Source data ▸
--- START ---

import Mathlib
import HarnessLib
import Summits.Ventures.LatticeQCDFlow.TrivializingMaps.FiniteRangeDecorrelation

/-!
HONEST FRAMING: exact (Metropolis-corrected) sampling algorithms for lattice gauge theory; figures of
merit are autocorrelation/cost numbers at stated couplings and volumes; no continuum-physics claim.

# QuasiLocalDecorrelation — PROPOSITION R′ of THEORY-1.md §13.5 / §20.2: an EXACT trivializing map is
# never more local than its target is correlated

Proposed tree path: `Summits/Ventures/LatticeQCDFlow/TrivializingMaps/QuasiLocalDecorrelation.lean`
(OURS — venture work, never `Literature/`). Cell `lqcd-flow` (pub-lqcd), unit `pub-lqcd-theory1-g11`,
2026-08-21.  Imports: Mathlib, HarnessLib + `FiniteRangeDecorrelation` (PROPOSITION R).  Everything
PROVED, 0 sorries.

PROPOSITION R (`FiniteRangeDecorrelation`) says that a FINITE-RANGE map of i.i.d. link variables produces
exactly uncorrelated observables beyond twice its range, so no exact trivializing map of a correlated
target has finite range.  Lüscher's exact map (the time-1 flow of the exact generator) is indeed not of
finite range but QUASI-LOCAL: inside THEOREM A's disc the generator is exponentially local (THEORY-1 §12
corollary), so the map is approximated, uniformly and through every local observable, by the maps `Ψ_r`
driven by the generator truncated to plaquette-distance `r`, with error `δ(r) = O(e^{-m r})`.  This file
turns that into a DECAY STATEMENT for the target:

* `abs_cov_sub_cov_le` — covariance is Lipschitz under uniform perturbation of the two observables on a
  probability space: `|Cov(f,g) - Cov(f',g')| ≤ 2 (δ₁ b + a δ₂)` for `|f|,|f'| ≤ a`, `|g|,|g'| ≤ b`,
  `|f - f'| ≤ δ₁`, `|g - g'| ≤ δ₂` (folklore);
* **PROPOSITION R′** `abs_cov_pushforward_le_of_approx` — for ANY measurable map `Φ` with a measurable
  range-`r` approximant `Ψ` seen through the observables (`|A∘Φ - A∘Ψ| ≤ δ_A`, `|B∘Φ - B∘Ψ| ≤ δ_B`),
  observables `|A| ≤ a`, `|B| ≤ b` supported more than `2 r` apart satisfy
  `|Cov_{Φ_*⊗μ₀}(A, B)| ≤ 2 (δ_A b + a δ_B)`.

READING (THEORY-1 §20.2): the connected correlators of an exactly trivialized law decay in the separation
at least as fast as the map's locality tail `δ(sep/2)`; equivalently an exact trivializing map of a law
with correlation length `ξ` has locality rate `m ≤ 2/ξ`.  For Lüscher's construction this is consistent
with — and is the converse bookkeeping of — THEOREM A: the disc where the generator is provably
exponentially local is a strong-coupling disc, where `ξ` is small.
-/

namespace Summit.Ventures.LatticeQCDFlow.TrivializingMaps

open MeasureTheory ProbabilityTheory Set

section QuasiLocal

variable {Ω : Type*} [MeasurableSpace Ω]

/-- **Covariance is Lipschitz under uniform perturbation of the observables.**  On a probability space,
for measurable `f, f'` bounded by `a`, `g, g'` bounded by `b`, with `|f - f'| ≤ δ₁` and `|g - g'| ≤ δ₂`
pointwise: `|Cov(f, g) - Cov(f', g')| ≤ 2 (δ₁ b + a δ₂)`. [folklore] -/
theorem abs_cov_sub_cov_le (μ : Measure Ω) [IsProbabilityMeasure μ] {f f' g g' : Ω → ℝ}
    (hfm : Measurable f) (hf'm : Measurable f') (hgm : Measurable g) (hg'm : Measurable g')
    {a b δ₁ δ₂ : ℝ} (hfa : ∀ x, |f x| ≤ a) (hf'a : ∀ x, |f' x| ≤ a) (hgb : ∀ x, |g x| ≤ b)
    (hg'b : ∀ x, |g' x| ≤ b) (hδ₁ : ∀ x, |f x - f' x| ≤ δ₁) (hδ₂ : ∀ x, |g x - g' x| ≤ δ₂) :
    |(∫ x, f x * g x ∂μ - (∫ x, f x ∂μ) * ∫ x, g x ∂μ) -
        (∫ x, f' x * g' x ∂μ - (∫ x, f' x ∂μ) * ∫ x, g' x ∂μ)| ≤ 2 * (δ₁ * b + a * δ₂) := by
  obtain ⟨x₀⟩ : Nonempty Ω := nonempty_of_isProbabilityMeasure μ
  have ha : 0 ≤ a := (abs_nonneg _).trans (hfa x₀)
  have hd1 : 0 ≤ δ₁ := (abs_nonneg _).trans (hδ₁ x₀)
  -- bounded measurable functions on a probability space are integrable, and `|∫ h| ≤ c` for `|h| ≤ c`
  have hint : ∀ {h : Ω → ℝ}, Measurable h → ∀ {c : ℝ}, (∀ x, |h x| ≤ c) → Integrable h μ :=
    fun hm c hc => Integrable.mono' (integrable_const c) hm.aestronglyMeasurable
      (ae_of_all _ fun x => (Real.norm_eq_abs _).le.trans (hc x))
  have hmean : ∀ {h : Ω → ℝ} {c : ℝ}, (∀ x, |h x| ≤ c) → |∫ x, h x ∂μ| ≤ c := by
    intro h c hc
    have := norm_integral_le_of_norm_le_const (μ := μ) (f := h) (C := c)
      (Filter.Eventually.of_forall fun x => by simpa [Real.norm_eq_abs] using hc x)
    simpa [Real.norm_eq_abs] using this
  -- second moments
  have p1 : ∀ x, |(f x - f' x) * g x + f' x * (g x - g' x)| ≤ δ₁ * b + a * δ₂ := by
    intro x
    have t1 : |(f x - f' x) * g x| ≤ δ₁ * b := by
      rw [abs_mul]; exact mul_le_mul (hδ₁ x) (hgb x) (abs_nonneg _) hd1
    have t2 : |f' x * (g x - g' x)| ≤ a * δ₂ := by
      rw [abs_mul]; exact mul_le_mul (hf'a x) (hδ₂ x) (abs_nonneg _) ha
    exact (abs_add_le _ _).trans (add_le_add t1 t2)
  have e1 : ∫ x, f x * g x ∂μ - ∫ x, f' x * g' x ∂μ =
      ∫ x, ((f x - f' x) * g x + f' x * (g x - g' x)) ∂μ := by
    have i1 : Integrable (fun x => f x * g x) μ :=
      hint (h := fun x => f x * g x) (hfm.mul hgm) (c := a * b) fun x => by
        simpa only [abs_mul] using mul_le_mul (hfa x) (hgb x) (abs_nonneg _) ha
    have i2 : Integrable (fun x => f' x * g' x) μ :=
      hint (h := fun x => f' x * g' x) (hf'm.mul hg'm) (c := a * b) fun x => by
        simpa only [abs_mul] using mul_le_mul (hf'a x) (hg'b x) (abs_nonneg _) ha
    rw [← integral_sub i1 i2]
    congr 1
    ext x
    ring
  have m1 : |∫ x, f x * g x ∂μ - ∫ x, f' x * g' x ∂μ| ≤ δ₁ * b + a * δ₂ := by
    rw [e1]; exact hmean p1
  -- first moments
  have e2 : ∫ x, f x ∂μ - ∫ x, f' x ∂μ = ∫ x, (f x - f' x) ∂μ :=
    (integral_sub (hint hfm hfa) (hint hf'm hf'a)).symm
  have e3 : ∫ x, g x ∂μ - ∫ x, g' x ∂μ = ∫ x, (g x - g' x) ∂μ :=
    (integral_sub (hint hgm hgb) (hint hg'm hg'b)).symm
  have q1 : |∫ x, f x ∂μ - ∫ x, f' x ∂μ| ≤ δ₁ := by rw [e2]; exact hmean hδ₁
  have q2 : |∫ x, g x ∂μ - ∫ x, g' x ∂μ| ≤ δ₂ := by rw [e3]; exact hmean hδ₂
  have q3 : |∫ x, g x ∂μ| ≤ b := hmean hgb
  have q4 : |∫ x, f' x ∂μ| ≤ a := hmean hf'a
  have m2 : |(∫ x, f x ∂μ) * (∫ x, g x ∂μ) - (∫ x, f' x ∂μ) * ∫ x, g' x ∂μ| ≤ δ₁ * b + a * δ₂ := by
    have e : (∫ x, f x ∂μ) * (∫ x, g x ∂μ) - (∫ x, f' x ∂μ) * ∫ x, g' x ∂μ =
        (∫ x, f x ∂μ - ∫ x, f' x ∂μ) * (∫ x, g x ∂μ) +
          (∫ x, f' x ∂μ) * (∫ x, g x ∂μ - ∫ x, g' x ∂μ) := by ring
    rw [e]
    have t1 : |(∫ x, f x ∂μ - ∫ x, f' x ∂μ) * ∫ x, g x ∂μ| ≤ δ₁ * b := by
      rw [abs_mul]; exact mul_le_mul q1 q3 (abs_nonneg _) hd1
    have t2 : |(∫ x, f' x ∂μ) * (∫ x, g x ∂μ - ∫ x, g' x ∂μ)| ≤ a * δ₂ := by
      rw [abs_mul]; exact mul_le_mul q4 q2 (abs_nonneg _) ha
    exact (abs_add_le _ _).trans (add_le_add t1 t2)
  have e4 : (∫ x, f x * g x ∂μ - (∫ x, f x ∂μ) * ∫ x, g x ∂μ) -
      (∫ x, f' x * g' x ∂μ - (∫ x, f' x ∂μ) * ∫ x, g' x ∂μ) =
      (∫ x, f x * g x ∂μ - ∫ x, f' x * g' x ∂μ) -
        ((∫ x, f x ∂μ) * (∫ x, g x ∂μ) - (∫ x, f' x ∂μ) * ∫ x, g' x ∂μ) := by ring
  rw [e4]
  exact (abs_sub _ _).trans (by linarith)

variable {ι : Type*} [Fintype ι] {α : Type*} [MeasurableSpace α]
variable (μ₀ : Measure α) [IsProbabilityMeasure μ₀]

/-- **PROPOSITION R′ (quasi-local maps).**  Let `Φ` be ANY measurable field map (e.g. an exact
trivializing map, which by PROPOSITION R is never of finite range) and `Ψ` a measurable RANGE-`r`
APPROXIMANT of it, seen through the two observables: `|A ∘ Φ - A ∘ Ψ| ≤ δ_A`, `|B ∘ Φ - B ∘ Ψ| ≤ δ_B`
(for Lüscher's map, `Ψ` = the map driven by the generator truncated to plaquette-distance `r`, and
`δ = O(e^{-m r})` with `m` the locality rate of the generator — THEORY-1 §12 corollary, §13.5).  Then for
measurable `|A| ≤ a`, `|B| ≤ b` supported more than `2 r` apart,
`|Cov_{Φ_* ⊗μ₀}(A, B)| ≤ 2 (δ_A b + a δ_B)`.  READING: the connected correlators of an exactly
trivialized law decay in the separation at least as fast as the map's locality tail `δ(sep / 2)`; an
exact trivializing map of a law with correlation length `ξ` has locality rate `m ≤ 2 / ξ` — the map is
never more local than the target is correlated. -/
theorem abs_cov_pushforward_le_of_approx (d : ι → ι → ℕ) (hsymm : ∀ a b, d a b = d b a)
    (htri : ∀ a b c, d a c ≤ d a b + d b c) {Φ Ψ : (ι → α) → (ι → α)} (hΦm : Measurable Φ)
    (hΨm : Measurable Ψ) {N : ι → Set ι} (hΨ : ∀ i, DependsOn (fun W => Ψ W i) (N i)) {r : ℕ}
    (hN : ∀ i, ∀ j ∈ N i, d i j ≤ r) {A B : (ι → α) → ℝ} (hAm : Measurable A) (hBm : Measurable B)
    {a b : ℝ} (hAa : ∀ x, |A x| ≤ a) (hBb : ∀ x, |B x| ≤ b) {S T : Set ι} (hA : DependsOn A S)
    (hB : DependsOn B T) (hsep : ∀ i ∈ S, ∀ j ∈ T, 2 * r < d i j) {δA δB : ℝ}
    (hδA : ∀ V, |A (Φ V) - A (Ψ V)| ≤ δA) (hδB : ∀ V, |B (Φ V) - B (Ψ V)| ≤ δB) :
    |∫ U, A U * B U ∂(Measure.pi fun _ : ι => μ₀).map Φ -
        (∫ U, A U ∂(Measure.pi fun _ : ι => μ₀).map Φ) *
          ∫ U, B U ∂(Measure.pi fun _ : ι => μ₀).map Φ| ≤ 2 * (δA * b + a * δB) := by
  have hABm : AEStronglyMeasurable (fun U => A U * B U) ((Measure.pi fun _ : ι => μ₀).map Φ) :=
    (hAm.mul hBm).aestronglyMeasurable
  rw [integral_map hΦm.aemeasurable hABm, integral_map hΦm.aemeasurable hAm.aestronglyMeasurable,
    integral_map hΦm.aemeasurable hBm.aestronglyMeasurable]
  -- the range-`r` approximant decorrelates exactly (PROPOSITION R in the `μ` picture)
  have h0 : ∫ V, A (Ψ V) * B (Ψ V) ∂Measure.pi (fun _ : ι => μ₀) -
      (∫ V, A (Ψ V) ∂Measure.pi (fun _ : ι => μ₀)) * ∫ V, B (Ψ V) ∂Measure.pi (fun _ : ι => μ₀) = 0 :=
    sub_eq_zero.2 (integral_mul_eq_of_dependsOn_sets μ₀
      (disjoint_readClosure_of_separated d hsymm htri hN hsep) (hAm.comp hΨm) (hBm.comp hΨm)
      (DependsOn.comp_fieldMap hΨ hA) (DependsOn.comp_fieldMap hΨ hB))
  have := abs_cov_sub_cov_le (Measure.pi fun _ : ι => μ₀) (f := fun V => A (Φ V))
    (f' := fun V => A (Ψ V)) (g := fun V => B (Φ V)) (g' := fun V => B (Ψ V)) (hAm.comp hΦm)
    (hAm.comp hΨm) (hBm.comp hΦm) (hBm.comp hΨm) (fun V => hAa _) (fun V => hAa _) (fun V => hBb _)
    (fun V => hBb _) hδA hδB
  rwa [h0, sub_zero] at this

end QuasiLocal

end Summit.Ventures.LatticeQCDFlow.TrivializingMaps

--- END ---

TASK DESCRIPTION ▸
Please return exactly the lines from the opening line of the data above through the line with "HONEST FRAMING: exact", both included and nothing else.

TASK RESULT ▸
import Mathlib
import HarnessLib
import Summits.Ventures.LatticeQCDFlow.TrivializingMaps.FiniteRangeDecorrelation

/-!
HONEST FRAMING: exact (Metropolis-corrected) sampling algorithms for lattice gauge theory; figures of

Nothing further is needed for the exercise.